### Dataset
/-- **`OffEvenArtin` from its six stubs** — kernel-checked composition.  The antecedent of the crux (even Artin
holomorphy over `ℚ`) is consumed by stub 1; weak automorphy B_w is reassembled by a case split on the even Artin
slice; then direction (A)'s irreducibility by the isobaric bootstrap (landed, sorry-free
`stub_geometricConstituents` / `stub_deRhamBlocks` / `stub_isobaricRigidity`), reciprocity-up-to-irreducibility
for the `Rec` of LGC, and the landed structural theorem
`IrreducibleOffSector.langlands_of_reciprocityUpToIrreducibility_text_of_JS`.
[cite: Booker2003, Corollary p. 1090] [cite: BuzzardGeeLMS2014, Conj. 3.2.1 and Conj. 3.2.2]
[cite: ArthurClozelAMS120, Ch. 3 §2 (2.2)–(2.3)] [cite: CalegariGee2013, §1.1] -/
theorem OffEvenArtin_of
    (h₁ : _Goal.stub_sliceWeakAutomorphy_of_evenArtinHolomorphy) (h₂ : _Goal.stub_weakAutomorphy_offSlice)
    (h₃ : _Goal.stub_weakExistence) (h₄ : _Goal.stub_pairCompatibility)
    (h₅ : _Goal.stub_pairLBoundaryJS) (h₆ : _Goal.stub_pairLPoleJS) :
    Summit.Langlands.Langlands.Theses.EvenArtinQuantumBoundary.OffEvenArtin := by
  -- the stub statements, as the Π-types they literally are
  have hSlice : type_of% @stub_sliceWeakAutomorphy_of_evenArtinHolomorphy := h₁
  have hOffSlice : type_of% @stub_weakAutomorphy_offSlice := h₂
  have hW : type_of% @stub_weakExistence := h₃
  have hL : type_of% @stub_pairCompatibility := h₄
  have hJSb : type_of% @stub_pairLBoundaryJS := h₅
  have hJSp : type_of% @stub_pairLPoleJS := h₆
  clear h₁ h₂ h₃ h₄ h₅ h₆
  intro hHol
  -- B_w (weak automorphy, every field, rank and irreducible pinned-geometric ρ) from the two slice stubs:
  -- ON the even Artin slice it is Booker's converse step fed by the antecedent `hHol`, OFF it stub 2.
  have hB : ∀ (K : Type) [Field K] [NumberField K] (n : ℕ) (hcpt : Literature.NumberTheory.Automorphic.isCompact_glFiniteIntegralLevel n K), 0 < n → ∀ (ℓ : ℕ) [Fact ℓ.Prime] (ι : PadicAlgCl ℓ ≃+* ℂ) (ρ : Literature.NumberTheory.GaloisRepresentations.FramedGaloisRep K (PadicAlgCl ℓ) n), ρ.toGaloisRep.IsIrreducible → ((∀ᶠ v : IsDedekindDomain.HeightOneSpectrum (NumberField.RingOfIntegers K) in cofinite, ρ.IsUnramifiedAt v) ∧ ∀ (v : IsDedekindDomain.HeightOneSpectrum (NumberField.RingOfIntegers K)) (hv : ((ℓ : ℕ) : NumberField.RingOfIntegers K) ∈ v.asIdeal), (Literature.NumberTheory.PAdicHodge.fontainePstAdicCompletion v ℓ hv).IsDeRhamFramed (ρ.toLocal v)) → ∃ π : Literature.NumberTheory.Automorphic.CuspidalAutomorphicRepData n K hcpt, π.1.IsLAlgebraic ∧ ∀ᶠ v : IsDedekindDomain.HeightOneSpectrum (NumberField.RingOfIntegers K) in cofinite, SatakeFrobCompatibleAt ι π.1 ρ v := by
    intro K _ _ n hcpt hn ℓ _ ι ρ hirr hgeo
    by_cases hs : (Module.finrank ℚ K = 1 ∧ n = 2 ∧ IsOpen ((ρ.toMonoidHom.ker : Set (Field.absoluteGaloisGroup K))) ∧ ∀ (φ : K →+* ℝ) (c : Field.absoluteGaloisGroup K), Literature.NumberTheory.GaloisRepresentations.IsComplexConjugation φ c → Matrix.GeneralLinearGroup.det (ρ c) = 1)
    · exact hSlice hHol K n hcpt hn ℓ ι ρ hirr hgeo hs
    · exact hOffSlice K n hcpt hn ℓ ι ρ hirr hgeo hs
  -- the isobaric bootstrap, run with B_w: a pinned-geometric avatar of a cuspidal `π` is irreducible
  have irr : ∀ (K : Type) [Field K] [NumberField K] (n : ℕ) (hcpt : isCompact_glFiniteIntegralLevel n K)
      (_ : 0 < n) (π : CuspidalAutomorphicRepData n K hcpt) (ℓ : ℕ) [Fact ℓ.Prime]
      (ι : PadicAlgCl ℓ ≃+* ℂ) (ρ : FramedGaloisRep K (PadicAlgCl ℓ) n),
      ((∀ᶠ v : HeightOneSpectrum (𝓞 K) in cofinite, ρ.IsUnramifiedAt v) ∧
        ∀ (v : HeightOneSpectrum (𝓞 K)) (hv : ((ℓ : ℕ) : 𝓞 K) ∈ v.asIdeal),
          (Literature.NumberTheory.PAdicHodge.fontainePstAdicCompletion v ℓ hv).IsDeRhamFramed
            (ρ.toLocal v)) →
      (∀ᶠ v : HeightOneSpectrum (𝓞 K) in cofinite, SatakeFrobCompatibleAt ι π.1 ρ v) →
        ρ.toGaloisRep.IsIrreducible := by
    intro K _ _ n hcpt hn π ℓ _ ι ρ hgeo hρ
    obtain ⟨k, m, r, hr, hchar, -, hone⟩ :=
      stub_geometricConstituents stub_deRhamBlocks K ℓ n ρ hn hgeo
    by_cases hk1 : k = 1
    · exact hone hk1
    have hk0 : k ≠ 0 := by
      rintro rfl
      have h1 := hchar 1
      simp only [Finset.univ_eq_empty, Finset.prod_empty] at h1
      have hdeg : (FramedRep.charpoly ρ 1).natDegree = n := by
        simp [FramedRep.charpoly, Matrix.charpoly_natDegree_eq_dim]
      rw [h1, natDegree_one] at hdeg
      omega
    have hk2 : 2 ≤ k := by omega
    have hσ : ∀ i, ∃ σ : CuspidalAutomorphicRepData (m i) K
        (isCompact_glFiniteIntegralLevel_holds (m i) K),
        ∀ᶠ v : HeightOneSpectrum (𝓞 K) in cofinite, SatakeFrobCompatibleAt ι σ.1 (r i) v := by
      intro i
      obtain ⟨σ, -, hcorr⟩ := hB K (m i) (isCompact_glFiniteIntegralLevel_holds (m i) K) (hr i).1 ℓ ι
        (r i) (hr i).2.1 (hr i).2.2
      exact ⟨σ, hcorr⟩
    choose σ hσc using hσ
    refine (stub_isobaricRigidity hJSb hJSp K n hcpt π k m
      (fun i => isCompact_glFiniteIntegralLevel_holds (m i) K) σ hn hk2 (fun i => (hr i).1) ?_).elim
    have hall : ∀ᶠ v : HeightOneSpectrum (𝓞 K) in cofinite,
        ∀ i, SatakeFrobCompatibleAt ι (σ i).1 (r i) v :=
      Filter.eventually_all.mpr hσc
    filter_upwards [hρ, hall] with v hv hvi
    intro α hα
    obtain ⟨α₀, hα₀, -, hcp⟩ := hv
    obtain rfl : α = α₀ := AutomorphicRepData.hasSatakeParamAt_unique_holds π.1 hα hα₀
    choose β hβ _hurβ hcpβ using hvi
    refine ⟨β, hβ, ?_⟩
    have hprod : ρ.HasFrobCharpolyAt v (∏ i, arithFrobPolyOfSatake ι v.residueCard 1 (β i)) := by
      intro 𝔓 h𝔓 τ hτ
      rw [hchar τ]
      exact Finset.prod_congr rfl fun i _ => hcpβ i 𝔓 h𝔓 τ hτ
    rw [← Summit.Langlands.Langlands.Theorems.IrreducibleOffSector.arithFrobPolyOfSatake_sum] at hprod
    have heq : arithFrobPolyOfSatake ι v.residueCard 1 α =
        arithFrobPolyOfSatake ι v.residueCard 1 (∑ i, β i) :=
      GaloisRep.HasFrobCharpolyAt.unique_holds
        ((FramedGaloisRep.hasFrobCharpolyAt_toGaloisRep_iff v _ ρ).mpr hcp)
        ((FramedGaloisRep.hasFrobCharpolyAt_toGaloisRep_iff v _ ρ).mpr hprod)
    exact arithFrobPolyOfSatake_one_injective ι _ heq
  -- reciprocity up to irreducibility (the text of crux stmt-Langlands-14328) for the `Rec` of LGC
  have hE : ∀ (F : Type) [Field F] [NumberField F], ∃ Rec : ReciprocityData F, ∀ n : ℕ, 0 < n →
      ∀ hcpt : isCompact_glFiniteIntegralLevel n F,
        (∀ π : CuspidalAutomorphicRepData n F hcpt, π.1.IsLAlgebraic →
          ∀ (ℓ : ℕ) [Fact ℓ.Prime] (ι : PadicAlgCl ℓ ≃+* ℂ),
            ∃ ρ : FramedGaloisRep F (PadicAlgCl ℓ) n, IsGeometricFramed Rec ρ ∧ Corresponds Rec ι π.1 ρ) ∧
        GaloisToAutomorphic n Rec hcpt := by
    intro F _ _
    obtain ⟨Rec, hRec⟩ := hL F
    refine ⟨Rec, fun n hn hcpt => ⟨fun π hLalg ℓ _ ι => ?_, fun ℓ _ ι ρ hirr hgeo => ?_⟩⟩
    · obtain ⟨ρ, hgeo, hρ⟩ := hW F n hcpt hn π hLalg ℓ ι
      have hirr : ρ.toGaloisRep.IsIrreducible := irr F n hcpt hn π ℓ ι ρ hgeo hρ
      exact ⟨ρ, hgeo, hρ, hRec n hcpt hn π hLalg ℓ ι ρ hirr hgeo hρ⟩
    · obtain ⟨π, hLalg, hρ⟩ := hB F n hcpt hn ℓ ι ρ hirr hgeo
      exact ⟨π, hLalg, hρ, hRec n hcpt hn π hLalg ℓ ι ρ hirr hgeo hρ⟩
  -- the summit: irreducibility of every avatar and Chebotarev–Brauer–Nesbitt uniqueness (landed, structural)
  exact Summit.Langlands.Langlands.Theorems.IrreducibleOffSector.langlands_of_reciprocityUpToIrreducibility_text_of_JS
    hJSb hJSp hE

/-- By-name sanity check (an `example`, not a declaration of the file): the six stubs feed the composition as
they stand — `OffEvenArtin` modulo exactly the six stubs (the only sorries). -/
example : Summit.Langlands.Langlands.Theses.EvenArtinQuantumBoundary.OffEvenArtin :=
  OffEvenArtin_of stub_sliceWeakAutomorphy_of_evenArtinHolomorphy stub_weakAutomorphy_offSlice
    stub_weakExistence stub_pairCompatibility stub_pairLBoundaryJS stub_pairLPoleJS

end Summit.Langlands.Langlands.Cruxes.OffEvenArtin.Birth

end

### To do
Going down the listing above, begin printing at the line with "GaloisRep.HasFrobCharpolyAt.unique_holds" and finish with the line with "obtain ⟨Rec, hRec⟩ := hL F", exactly as they appear.

### Solution
      GaloisRep.HasFrobCharpolyAt.unique_holds
        ((FramedGaloisRep.hasFrobCharpolyAt_toGaloisRep_iff v _ ρ).mpr hcp)
        ((FramedGaloisRep.hasFrobCharpolyAt_toGaloisRep_iff v _ ρ).mpr hprod)
    exact arithFrobPolyOfSatake_one_injective ι _ heq
  -- reciprocity up to irreducibility (the text of crux stmt-Langlands-14328) for the `Rec` of LGC
  have hE : ∀ (F : Type) [Field F] [NumberField F], ∃ Rec : ReciprocityData F, ∀ n : ℕ, 0 < n →
      ∀ hcpt : isCompact_glFiniteIntegralLevel n F,
        (∀ π : CuspidalAutomorphicRepData n F hcpt, π.1.IsLAlgebraic →
          ∀ (ℓ : ℕ) [Fact ℓ.Prime] (ι : PadicAlgCl ℓ ≃+* ℂ),
            ∃ ρ : FramedGaloisRep F (PadicAlgCl ℓ) n, IsGeometricFramed Rec ρ ∧ Corresponds Rec ι π.1 ρ) ∧
        GaloisToAutomorphic n Rec hcpt := by
    intro F _ _
    obtain ⟨Rec, hRec⟩ := hL F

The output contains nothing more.